ISCA Archive Interspeech 2024
ISCA Archive Interspeech 2024

Hierarchical Distribution Adaptation for Unsupervised Cross-corpus Speech Emotion Recognition

Cheng Lu, Yuan Zong, Yan Zhao, Hailun Lian, Tianhua Qi, Björn Schuller, Wenming Zheng

The primary issue of unsupervised cross-corpus speech emotion recognition (SER) is that domain shift between the training and testing data undermines the SER model’s ability to generalize on unknown testing datasets. In this paper, we propose a straightforward and effective strategy, called Hierarchical Distribution Adaptation (HDA), to address the domain bias issue.
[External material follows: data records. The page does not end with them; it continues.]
import Literature.NumberTheory.GaloisRepresentations.WeilGroup
import Literature.NumberTheory.GaloisRepresentations.LocalWeilDatumExtensionValuation
import HarnessLib

/-!
# Discharge of `WeilGroup.weilSubgroup_map_absGaloisRestrict_le` (trunk GalRep, item C7)

D-0014 keeps `Literature/` sorry-free by stating cited results as named facts `def X : Prop`.
This sibling file of `Literature.NumberTheory.GaloisRepresentations.WeilGroup` proves the named
fact `WeilGroup.weilSubgroup_map_absGaloisRestrict_le F E`: for a finite extension `E/F` of
non-archimedean local fields with compatible valuations, the restriction
`Gal(Ē/E) → Gal(F̄/F)` (`absGaloisRestrict F E`) maps the Weil group `W_E` into `W_F`
(Tate, *Number theoretic background*, Corvallis 1979, (1.4.5)–(1.4.6): "`W_E = Gal(Ē/E) ∩ W_F`").
It is the conjunction of three discharged inputs: `W_E = {σ | ∃ n, IsFrobPow σ n}`
(`mem_weilSubgroup_iff`, with `IsFrobPow.mul_holds`), the degree scaling under restriction
(`IsFrobPow.absGaloisRestrict_holds`: a Frobenius power of exponent `n` for `E` restricts to one
of exponent `f n` for `F` when `q_E = q_F ^ f`), and the existence of the residue degree
`q_E = q_F ^ f(E/F)` (`LocalWeilDatum.residueFieldCard_eq_pow_inertiaDeg`, Serre, *Local Fields*,
Ch. II §2).

This supplies the hypothesis `h` of `WeilGroup.map F E h`, `LocalArtinData.IsCompatible`,
`WeilDeligneRep.IsInducedFrom` and `LocalEpsilonSystem.induction_degree_zero` for finite `E/F`.

## References

* J. Tate, *Number theoretic background*, Proc. Sympos. Pure Math. XXXIII (Corvallis 1977),
  Part 2, AMS 1979, (1.4.5)–(1.4.6) (`Corvallis1979`).
* J.-P. Serre, *Local Fields*, GTM 67 (1979), Ch. II §2 (`SerreLocalFields1979`).
-/

noncomputable section

namespace Literature.NumberTheory.GaloisRepresentations

namespace WeilGroup

variable (F E : Type*) [Field F] [ValuativeRel F] [TopologicalSpace F]
  [IsNonarchimedeanLocalField F] [Field E] [ValuativeRel E] [TopologicalSpace E]
  [IsNonarchimedeanLocalField E] [Algebra F E] [FiniteDimensional F E] [ValuativeExtension F E]

/-- **Discharge of `WeilGroup.weilSubgroup_map_absGaloisRestrict_le`**: for a finite extension
`E/F` of non-archimedean local fields with compatible valuations, restriction `Gal(Ē/E) → Gal(F̄/F)`
maps `W_E` into `W_F` — an element of `W_E` is a Frobenius power of some exponent `n`
(`mem_weilSubgroup_iff`), its restriction is a Frobenius power of exponent `f n` with
`q_E = q_F ^ f` (`IsFrobPow.absGaloisRestrict_holds`, `LocalWeilDatum.residueFieldCard_eq_pow_inertiaDeg`),
hence lies in `W_F`.  Ref: Tate, *Number theoretic background* (Corvallis 1979), (1.4.5)–(1.4.6).
[cite: Corvallis1979, (1.4.5)–(1.4.6)] -/
theorem weilSubgroup_map_absGaloisRestrict_le_holds : weilSubgroup_map_absGaloisRestrict_le F E := by
  rintro _ ⟨σ, hσ, rfl⟩
  obtain ⟨n, hn⟩ := (mem_weilSubgroup_iff IsFrobPow.mul_holds).mp hσ
  exact mem_weilSubgroup_of_isFrobPow
    (IsFrobPow.absGaloisRestrict_holds F hn _ (LocalWeilDatum.residueFieldCard_eq_pow_inertiaDeg F E))

end WeilGroup

end Literature.NumberTheory.GaloisRepresentations

end
import Literature.Analysis.FluidPDE.PlanarShearedGraphBand
import Literature.Analysis.FluidPDE.PlanarStreamGluing
import HarnessLib

/-!
# The interpolated-shear graph band: a shear profile `λ(x)` and a compensated transverse coordinate

Topic `Literature/Analysis/FluidPDE`. Element kinematics of the explicit pullback calculus for the
planar transport equation, generalising `PlanarShearedGraphBand.lean` (constant shear `λ ∈ ℝ`) to a
**shear profile** `λ : ℝ → ℝ` varying along the (static) graph `y = T(x)`, at the price of replacing
the transverse offset `s = y - T(x)` in the material coordinates by a **compensated transverse
coordinate** `F(x, s)` solving the first-order equation

  `(1 + λ'(x) s) ∂ₛF - λ(x) ∂ₓF = 1`                                                    (★)

(with `F(x, s) = s` wherever `λ' = 0`, e.g. `F(x,s) = ∫ₓ^{x+λ(x)s} dr/λ(r)`; the construction of
such an `F` is not part of this file, which takes `F` and its partials `Fₓ, Fₛ` as data and (★) as
a pointwise hypothesis). With the sheared abscissa `ξ = x + λ(x) (y - T(x))`:

* `ishPullback λ T F Ξ Ξₓ t (x, y) = (Ξ(t, ξ), F(x, y - T(x)) / Ξₓ(t, ξ))`,
* `ishStream λ T F g t (x, y) = g(t, ξ) F(x, y - T(x))`,
* `ishVelocity λ λ' T Tₓ F Fₓ Fₛ g gₓ t (x, y) = (g Fₛ + λ F gₓ, -g (Fₓ - Tₓ Fₛ) - (1 + λ' s - λ Tₓ) F gₓ)`,
  `s = y - T(x)`, the rates `g, gₓ` read at `(t, ξ)`.

The point (folklore linear algebra, the planar-graph analogue of the area-preserving tubular
coordinates of Alberti–Crippa–Mazzucato, §7 of the reference): by (★) the Jacobian of
`(x, y) ↦ (ξ, F)` is identically `1`, hence so is that of `Ψ(t, ·) = (Ξ(t,ξ), F/Ξₓ(t,ξ))`, and
`V = -(D_zΨ)⁻¹ ∂ₜΨ` is the perpendicular gradient of `H = g(t,ξ) F` (`ishVelocity_eq_perpGrad`):
the band is moved by a divergence-free velocity and every profile `Θ_ref ∘ Ψ` is transported
(`transport_comp_ishPullback`). With `λ ≡ ± 1/2` near the two ends of a diagonal-frame corner and
`F = s` there, BOTH arms of the corner are unsheared (`PlanarShearedGraphBand`:
`shAbscissa_normal_invariant`), which is what a width transition needs in order to be handed over
on either arm; for a constant profile and `F(x, s) = s` everything reduces to the sheared band
(`ishPullback_const`, `ishVelocity_const`, `ishStream_const`).

Folklore; no named facts. Infrastructure towards a discharge of `acm_compatible_blocks`
(`QuasiSelfSimilarCompatibleBlocks.lean`).

## References

* G. Alberti, G. Crippa, A. L. Mazzucato, *Exponential self-similar mixing by incompressible
  flows*, J. Amer. Math. Soc. 32 (2019), 445–490, §7 (area-preserving tubular coordinates
  `Φ(s,y) = γ(s) + α(s, y/ℓ) η(s)`, Lemma before §7.1) (arXiv:1605.02090).
-/

noncomputable section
HDA leverages a hierarchical emotion representation module based on nested Transformers to extract speech emotion features at different levels (e.g., frame/segment/utterance-level), for capturing multiple-scale emotion correlations in speech. Furthermore, a hierarchical distribution adaptation module, including frame-level distribution adaptation (FDA), segment- level distribution adaptation (SDA), and utterance-level distribution adaptation (UDA), is developed to align the hierarchical-level emotion representations of the training and testing speech samples to effectively eliminate domain discrepancy. Extensive experimental results demonstrate the superiority of our proposed HDA over other state-of-the art (SOTA) methods.